Saturday

Beer and "The Reinheitsgebot"

At the very least you should know how to pronounce it. "Rine-Hites-gaBoat"

Most Americans are probably familiar with the "German Beer Purity Law" only because it has been mentioned in Samuel Adams beer commercials. Not long ago, it was completely irrelevant to the American beer scene, but the current popularity of micro and craft brews in the U.S. and Canada has made "Reinheitsgebot" a meaningful term in discussions about North American beer.

So what is this Reinheitsgebot thing all about?

First of all, it should be understood that the Reinheitsgebot is the oldest food regulation in the world and that it still exists today. Translated to English, the word "Reinheitsgebot" essentially means "purity law."

In the middle ages brewing beer was a primitive science, but by the 15th Century it was also becoming a very lucrative industry. Brewers looking to make greater profit often used cheaper ingredients of mixed variety to achieve their financial goals. Unscrupulous brewers would add fruit, herbs, eggs, tree bark, fish bladders and who knows what else to their beer. As a result, beer was frequently foul tasting and occasionally poisonous. In a beer-loving country like Bavaria a purity law was desperately needed.

The first regulation appeared in Augsburg, Bavaria sometime in the 1490's. Establishments that served bad beer or dishonest amounts of beer would be fined and their beer destroyed. In 1516, Bavaria's reigning Duke Wilhelm IV expanded the Augsburg regulation to cover all of Bavaria, creating the world’s first Pure Food & Beverage Law. The "Reinheitsgebot." Thanks to the regulation, Bavarian beers quickly became renowned for their superior quality. Eventually all the lands of Germany enforced the regulation.

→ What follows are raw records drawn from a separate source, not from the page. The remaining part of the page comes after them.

import Literature.AlgebraicGeometry.HodgeTheory.BettiUniverseAxioms

/-!
# Odd-degree cup products are alternating (Betti universe)

For a `ℂ`-scheme `X` and an odd degree `k`, the cup product
`Hᵏ(X(ℂ); ℚ) × Hᵏ(X(ℂ); ℚ) → H²ᵏ(X(ℂ); ℚ)` is anticommutative, hence alternating in characteristic
`0`; consequently every pairing `(x, y) ↦ φ (x ∪ y)` (in particular the intersection form
`(x, y) ↦ tr (x ∪ y)` on the middle cohomology of an odd-dimensional smooth projective variety) is
an alternating bilinear form. This is the `IsAlt` input of the symplectic linear algebra used on
`H³` of threefolds (routes `SignSymmetricPowers`, `CyclicUnitaryPowers` of the Hodge summit:
`Literature.LinearAlgebra.Alternating.SymplecticInvolutionCentralizer.mem_of_forall_commutator_mem`,
`Summit.HodgeConjecture.HodgeConjecture.Theorems.SignCommutatorDegreeTwoCore`).
Source: graded commutativity of the cup product, Hatcher, *Algebraic Topology*, §3.2 Thm. 3.11
(the tree's `cupProduct_gradedComm_holds`, as in `BettiUniverse.cup_comm_one`).
-/

namespace Literature.AlgebraicGeometry.HodgeTheory.BettiUniverse

open Literature.AlgebraicTopology.SingularHomology (cupProduct_gradedComm_holds)
open Literature.AlgebraicGeometry.Motives (bettiCohomology)

variable {X : Motives.SchemeOver ℂ}

/-- **Anticommutativity in odd degree**: `a ∪ b = -(b ∪ a)` for `a, b ∈ Hᵏ(X(ℂ); ℚ)`, `k` odd
(graded commutativity, sign `(-1)^{k·k} = -1`). [cite: HatcherAT2002, §3.2 Thm. 3.11] -/
theorem cup_comm_of_odd {k : ℕ} (hk : Odd k) (a b : bettiCohomology X k) :
    cup X k k a b = -(cup X k k b a) := by
  have h := Motives.bettiCup_gradedComm
    (cupProduct_gradedComm_holds ℚ (Motives.ComplexPoints X)) (rfl : k + k = k + k) rfl a b
  have hodd : Odd (k * k) := hk.mul hk
  rw [h, hodd.neg_one_pow, neg_one_smul]

/-- **Odd-degree cup squares vanish rationally**: `a ∪ a = 0` for `a ∈ Hᵏ(X(ℂ); ℚ)`, `k` odd.
[cite: HatcherAT2002, §3.2 Thm. 3.11] -/
theorem cup_self_of_odd {k : ℕ} (hk : Odd k) (a : bettiCohomology X k) : cup X k k a a = 0 := by
  have h := cup_comm_of_odd hk a a
  have h2 : (2 : ℚ) • cup X k k a a = 0 := by rw [two_smul]; nth_rw 1 [h]; exact neg_add_cancel _
  exact (smul_eq_zero.mp h2).resolve_left two_ne_zero

/-- The odd-degree cup product `Hᵏ ⊗ Hᵏ → H²ᵏ` is an alternating bilinear map.
[cite: HatcherAT2002, §3.2 Thm. 3.11] -/
theorem isAlt_cup_of_odd {k : ℕ} (hk : Odd k) : (cup X k k).IsAlt :=
  fun a => cup_self_of_odd hk a

/-- Every pairing `(x, y) ↦ φ (x ∪ y)` through the odd-degree cup product is alternating; with
`φ = tr hX (k + k)` this is the intersection form on the middle cohomology of an odd-dimensional
smooth projective variety. [cite: HatcherAT2002, §3.2 Thm. 3.11] -/
theorem isAlt_cup_compr₂_of_odd {k : ℕ} (hk : Odd k) {N : Type*} [AddCommGroup N] [Module ℚ N]
    (φ : bettiCohomology X (k + k) →ₗ[ℚ] N) : ((cup X k k).compr₂ φ).IsAlt := by
  intro a
  rw [LinearMap.compr₂_apply, cup_self_of_odd hk a, map_zero]

/-- The intersection form `(x, y) ↦ tr (x ∪ y)` on `Hᵏ(X(ℂ); ℚ)`, `k` odd, of a smooth projective
`X` is an alternating bilinear form (as a `LinearMap.BilinForm ℚ`). [cite: HatcherAT2002, §3.2 Thm. 3.11] -/
theorem isAlt_tr_cup_of_odd {n k : ℕ} (hX : Motives.IsSmoothProjective n X) (hk : Odd k) :
    (((cup X k k).compr₂ (tr hX (k + k))) : LinearMap.BilinForm ℚ (bettiCohomology X k)).IsAlt :=
  isAlt_cup_compr₂_of_odd hk (tr hX (k + k))

end Literature.AlgebraicGeometry.HodgeTheory.BettiUniverse
import Summits.MatrixMultiplication.OmegaCensus.StrongUSPOmegaBound
import Literature.Computability.AlgebraicComplexity.StrongUSPFamilies
import HarnessLib

/-!
# ω-census, family (b′) STPP / USP: CKSU's "Proposition 3.1 yields ω < 2.67 with m = 9" as a theorem

HONEST FRAMING (pub-omega census; verbatim): lottery ticket; floor = certified bounds/negative ranges.
Census BOOKKEEPING for the Cohn–Umans STPP / USP track, not progress on `ω` (the tree proves `ω < 2.373` by the
laser method).  This file re-derives, END-TO-END IN THE KERNEL, the first printed ω-bound of the strong-USP method:
Cohn–Kleinberg–Szegedy–Umans 2005, §3.3: "Proposition 3.1 yields `ω < 2.67` with `m = 9`" (census control row R27,
value `2.6699250014`, previously certified ×3 by engines only).

Chain (all tree theorems, 0 facts): `isStrongUSP_cksuStrongUSP k` (CKSU Prop. 3.1 / 11: the explicit strong USP of
`2^k` rows and width `2k`, `Literature/…/StrongUSPFamilies.lean`) → `omega_le_of_isStrongUSP` (CKSU Cor. 3.6 / 16 via
Prop. 6.3 / 34 and Thm. 5.5, `StrongUSPOmegaBound.lean`) → `log (2^k)! ≥ 2^k (k log 2 − 1)` (from `xⁿ/n! ≤ eˣ`) →
for every `k ≥ 1`, `ω ≤ 3 (log m − (log 2)/2 + 1/(2k)) / log(m − 1)` (`omega_le_of_cksuStrongUSP`) → letting `k → ∞`,
`ω ≤ 3 (log m − (log 2)/2) / log(m − 1)` (`omega_le_cksu_prop11_limit`; at `m = 9` this is `3 log(9/√2)/log 8 =
2.66992500144…`) → `ω ≤ 2.67` (`omega_le_of_cksuProp11_m9`, decimal certificate `3^600 ≤ 2^951`).

## References
* H. Cohn, R. Kleinberg, B. Szegedy, C. Umans, *Group-theoretic algorithms for matrix multiplication*, FOCS 2005;
  arXiv:math/0511460, §3: Proposition 11, Corollary 16 and the sentence after it (p. 6). [CohnKleinbergSzegedyUmans2005]
-/

noncomputable section

namespace Summit.MatrixMultiplication.OmegaCensus

open Literature.Computability.AlgebraicComplexity

/-- Stirling from below, the only analysis needed: `s log s − s ≤ log s!` (from `s^s / s! ≤ e^s`,
`Real.pow_div_factorial_le_exp`). [folklore] -/
private theorem mul_log_sub_le_log_factorial (s : ℕ) :
    (s : ℝ) * Real.log s - s ≤ Real.log (Nat.factorial s : ℕ) := by
  have hf : (0 : ℝ) < (Nat.factorial s : ℕ) := by exact_mod_cast Nat.factorial_pos s
  have h := Real.pow_div_factorial_le_exp (s : ℝ) (Nat.cast_nonneg s) s
  rw [div_le_iff₀ hf] at h
  rcases Nat.eq_zero_or_pos s with hs | hs
  · subst hs; simp
  have hpos : (0 : ℝ) < (s : ℝ) ^ s := by positivity
  have hlog := Real.log_le_log hpos h
  rw [Real.log_pow, Real.log_mul (Real.exp_pos _).ne' hf.ne', Real.log_exp] at hlog
  linarith

/-- **CKSU Proposition 3.1 / 11 fed to Corollary 3.6 / 16, finite `k`**: for every `k ≥ 1` and `m ≥ 3`,
`ω ≤ 3 (log m − (log 2)/2 + 1/(2k)) / log (m − 1)` — from `omega_le_of_isStrongUSP` for the strong USP
`cksuStrongUSP k` (`2^k` rows, width `2k`) and `log (2^k)! ≥ 2^k (k log 2 − 1)`.
[cite: CohnKleinbergSzegedyUmans2005, Proposition 11 and Corollary 16 (§3)] -/
theorem omega_le_of_cksuStrongUSP (k : ℕ) (hk : 1 ≤ k) {m : ℕ} (hm : 3 ≤ m) :
    omega ℂ ≤ 3 * (Real.log m - Real.log 2 / 2 + 1 / (2 * k)) / Real.log ((m : ℝ) - 1) := by
  have h0 := omega_le_of_isStrongUSP (isStrongUSP_cksuStrongUSP k) (Nat.two_pow_pos k)
    (by omega : 0 < k + k) hm
  -- abbreviations
  set S : ℝ := ((2 ^ k : ℕ) : ℝ) with hSdef
  have hS : S = (2 : ℝ) ^ k := by rw [hSdef]; push_cast; ring
  have hSpos : 0 < S := by rw [hS]; positivity
  have hkpos : (0 : ℝ) < k := by exact_mod_cast hk
  have hL : 0 < Real.log ((m : ℝ) - 1) := by
    apply Real.log_pos
    have : (3 : ℝ) ≤ m := by exact_mod_cast hm
    linarith
  have hN : (((2 ^ k * (k + k) : ℕ) : ℝ)) = S * (2 * k) := by rw [hSdef]; push_cast; ring
  rw [hN] at h0
  have hNpos : 0 < S * (2 * k) := by positivity
  -- log S! ≥ S log S − S = S (k log 2) − S
  have hfact := mul_log_sub_le_log_factorial (2 ^ k)
  have hlogS : Real.log ((2 ^ k : ℕ) : ℝ) = k * Real.log 2 := by
    push_cast; rw [Real.log_pow]
  rw [hlogS] at hfact
  -- compare the two right-hand sides
  refine h0.trans ?_
  rw [div_le_div_iff₀ (by positivity) hL]
  -- 3 * (S*(2k) * log m − log S!) * L ≤ 3 * (log m − log 2 / 2 + 1/(2k)) * (S*(2k) * L)
  have hkey : S * (2 * k) * Real.log m - Real.log ((Nat.factorial (2 ^ k) : ℕ) : ℝ) ≤
      (Real.log m - Real.log 2 / 2 + 1 / (2 * k)) * (S * (2 * k)) := by
    have e : (Real.log m - Real.log 2 / 2 + 1 / (2 * k)) * (S * (2 * k)) =
        S * (2 * k) * Real.log m - (S * k * Real.log 2 - S) := by
      field_simp; ring
    rw [e]
    have : ((2 ^ k : ℕ) : ℝ) * (k * Real.log 2) - ((2 ^ k : ℕ) : ℝ) = S * k * Real.log 2 - S := by
      rw [hSdef]; ring
    linarith
  nlinarith [hkey, hL]

/-- **CKSU: "Proposition 3.1 yields `ω < 2.67` with `m = 9`" — the limit `k → ∞` as a closed form**: for every
`m ≥ 3`, `ω ≤ 3 (log m − (log 2)/2) / log (m − 1)` (at `m = 9`: `3 log(9/√2)/log 8 = 2.66992500…`, the value
of census control row R27).  Proof: `omega_le_of_cksuStrongUSP` for every `k ≥ 1` and `1/(2k) → 0`.
[cite: CohnKleinbergSzegedyUmans2005, §3.3 after Corollary 16 (p. 6): "Proposition 3.1 yields ω < 2.67 with m = 9"] -/
theorem omega_le_cksu_prop11_limit {m : ℕ} (hm : 3 ≤ m) :
    omega ℂ ≤ 3 * (Real.log m - Real.log 2 / 2) / Real.log ((m : ℝ) - 1) := by
  have hL : 0 < Real.log ((m : ℝ) - 1) := by
    apply Real.log_pos
    have : (3 : ℝ) ≤ m := by exact_mod_cast hm
    linarith
  apply le_of_forall_pos_lt_add
  intro ε hε
  -- choose k with 3/(2k log(m−1)) < ε
  obtain ⟨k, hk⟩ := exists_nat_gt (3 / (2 * ε * Real.log ((m : ℝ) - 1)))
  have hkpos : (0 : ℝ) < k := lt_of_le_of_lt (by positivity) hk
  have hk1 : 1 ≤ k := by exact_mod_cast hkpos
  have h := omega_le_of_cksuStrongUSP k hk1 hm
  have hsplit : 3 * (Real.log m - Real.log 2 / 2 + 1 / (2 * k)) / Real.log ((m : ℝ) - 1) =
      3 * (Real.log m - Real.log 2 / 2) / Real.log ((m : ℝ) - 1) + 3 / (2 * k * Real.log ((m : ℝ) - 1)) := by
    field_simp
  rw [hsplit] at h
  have hsmall : 3 / (2 * k * Real.log ((m : ℝ) - 1)) < ε := by
    rw [div_lt_iff₀ (by positivity)]
    rw [div_lt_iff₀ (by positivity)] at hk
    nlinarith [hk, hL, hε]
  linarith

/-- Census control row R27 at KERNEL grade: **`ω ≤ 2.67` by the group-theoretic method from CKSU's strong USP
family of Proposition 3.1 / 11 with `m = 9`** (printed: "Proposition 3.1 yields ω < 2.67 with m = 9"; exact limit
value `3 log(9/√2)/log 8 = 2.6699250014…`; decimal certificate `3^600 ≤ 2^951`, i.e. `600 log 3 ≤ 951 log 2`).
Not a competitive bound (the tree has `ω < 2.373`); it is the printed CKSU example re-derived end-to-end as a theorem.
[cite: CohnKleinbergSzegedyUmans2005, §3.3 (p. 6), Proposition 11 + Corollary 16] -/
theorem omega_le_of_cksuProp11_m9 : omega ℂ ≤ 2.67 := by
  have h := omega_le_cksu_prop11_limit (m := 9) (by norm_num)
  have h9 : Real.log ((9 : ℕ) : ℝ) = 2 * Real.log 3 := by
    rw [show ((9 : ℕ) : ℝ) = (3 : ℝ) ^ 2 by norm_num, Real.log_pow]; push_cast; ring
  have h8 : Real.log (((9 : ℕ) : ℝ) - 1) = 3 * Real.log 2 := by
    rw [show ((9 : ℕ) : ℝ) - 1 = (2 : ℝ) ^ 3 by norm_num, Real.log_pow]; push_cast; ring
  rw [h9, h8] at h
  have hlog2 : 0 < Real.log 2 := Real.log_pos (by norm_num)
  -- 600 log 3 ≤ 951 log 2 from 3^600 ≤ 2^951
  have hpow : (3 : ℝ) ^ 600 ≤ (2 : ℝ) ^ 951 := by
    have : (3 ^ 600 : ℕ) ≤ 2 ^ 951 := by decide +kernel
    exact_mod_cast this
  have hlogs : 600 * Real.log 3 ≤ 951 * Real.log 2 := by
    have := Real.log_le_log (by positivity) hpow
    rwa [Real.log_pow, Real.log_pow] at this
  refine h.trans ?_
  rw [div_le_iff₀ (by positivity)]
  nlinarith [hlogs, hlog2]

end Summit.MatrixMultiplication.OmegaCensus

end
import Summits.HubbardSuperconductivity.HubbardSuperconductivity.Theorems.AnisotropyChordTransferFibre3N1RowL2N20077

/-!
# Route `AnisotropyChord` / H0 rotor rung, LEVEL 2 row `N₁`: the cell `ν ∈ [0.020077, 0.02088]`, `a ∈ [0.3, 0.371]`

One cell of the ∀L ≥ 128 kernel certificate of the (KT-1″) trial-gap bound (piece A, stmt-HubbardSuperconductivity-23918), on the
column `colN20077` (brackets certified in `…N1RowL2N20077`): ★ `cellN20077A0300_n1 : n1CellCheckC colN20077 a₁ a₂ 2 (43/100) (30, 6) = true`
(the staged `RExpr` cell check of p2 g4–g5, one `decide`, ≈ 3 min), whence ★★ `trialGap_cellN20077A0300`: for every `L ≥ 128` and every
ground two-magnon profile with `ν = λ₂/θ² ∈ [20077/1000000, 261/12500]` and `a = Δf(x̂) ∈ [3/10, 371/1000]`:  `(43/100)·U ≤ N₁`
(`…N1RowCellSound.trialGap_of_cellCheck`).  Compiled-evaluator forecast of the certified ratio on this cell: see the proposal note.
Generated by p2 g5's cells/mkfiles.py (HOME/hubbard-h0-rotor-p2/cells/).
Prover seat `hubbard-h0-rotor-p2` g5; helper for piece A = stmt-HubbardSuperconductivity-23918 of rung 19089
(`--supports`, helper class).  Nothing here proves superconductivity in the Hubbard model; one kernel-certified piece of ONE
conditional reduction (the GM₃ ∀L certificate, Level-2 row `N₁`); the rotor TARGET as originally worded stays FALSE (g15 verdict).
Mathlib + the tree only; no sorry.
-/

set_option linter.dupNamespace false
set_option autoImplicit false

open Literature.Analysis.ValidatedNumerics

namespace Summit.HubbardSuperconductivity.HubbardSuperconductivity.Theorems.AnisotropyChord.Transfer.Fibre3.L2.N1

/-- ★ the staged `RExpr` cell check passes with `cmin = 43/100` on `a ∈ [3/10, 371/1000]` over the column `colN20077`. -/
theorem cellN20077A0300_n1 : n1CellCheckC colN20077 ((3 : ℚ) / 10) ((371 : ℚ) / 1000) 2 ((43 : ℚ) / 100) (30, 6) = true := by
  decide +kernel

/-- ★★ on this cell, for EVERY `L ≥ 128` and every ground profile: `(43/100)·U ≤ N₁`. -/
theorem trialGap_cellN20077A0300 (L : ℕ) [NeZero L] (hL : 128 ≤ L) {Δ lam2 : ℝ} {f : Tor L → ℝ} (hΔ0 : 0 ≤ Δ) (hΔ1 : Δ < 1)
    (hf : IsGroundTwoMagnon L Δ lam2 f)
    (hν1 : (20077 : ℝ) / 1000000 ≤ lam2 / (2 * Real.pi / L) ^ 2) (hν2 : lam2 / (2 * Real.pi / L) ^ 2 ≤ (20880 : ℝ) / 1000000)
    (ha1 : ((3 : ℝ) / 10) ≤ Δ * f (K1 L)) (ha2 : Δ * f (K1 L) ≤ ((371 : ℝ) / 1000)) :
    ((43 : ℝ) / 100) * Uunit L Δ f ≤ trialGapN1 L Δ f := by
  have h := trialGap_of_cellCheck L colN20077 ((3 : ℚ) / 10) ((371 : ℚ) / 1000) ((43 : ℚ) / 100) (30, 6) cellN20077A0300_n1 colN20077_check hL hΔ0 hΔ1 hf
    (by simpa [colN20077] using hν1) (by simpa [colN20077] using hν2) (by push_cast; simpa using ha1) (by push_cast; simpa using ha2)
  simpa using h

end Summit.HubbardSuperconductivity.HubbardSuperconductivity.Theorems.AnisotropyChord.Transfer.Fibre3.L2.N1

The Reinheitsgebot stated, in brief, that only pure and essential ingredients be used in beer. The only ingredients allowed were barley, hops and water. Today, of course, yeast is also recognized as a vital ingredient. Yeast was a brewing element whose effect was not understood at the time the law was written. In the 1500’s, brewers utilized naturally occurring, airborne yeast and attributed fermentation to the will of God.

Hops:
It is a perennial herbaceous plant which sends up new shoots in early spring and dies back to the cold-hardy rhizome in autumn. Hop shoots grow very rapidly and at the peak of growth can grow 20–50 cm per week (1 to 3 inches per day). Hop bines climb by wrapping clockwise around anything within reach, and individual bines typically grow between 2 to 15 m (6 to 50 feet) depending on what is available to grow on. The leaves are opposite, with a 7–12 cm (2¾ to 4¾ inch) Petiole and a cordate-based, palmately lobed blade 12–25 cm long (4¾ to 10 inch) and broad; the edges are coarsely toothed. When the hop bines run out of material to climb, horizontal shoots sprout between the leaves of the main stem to form a network of stems wound round each other.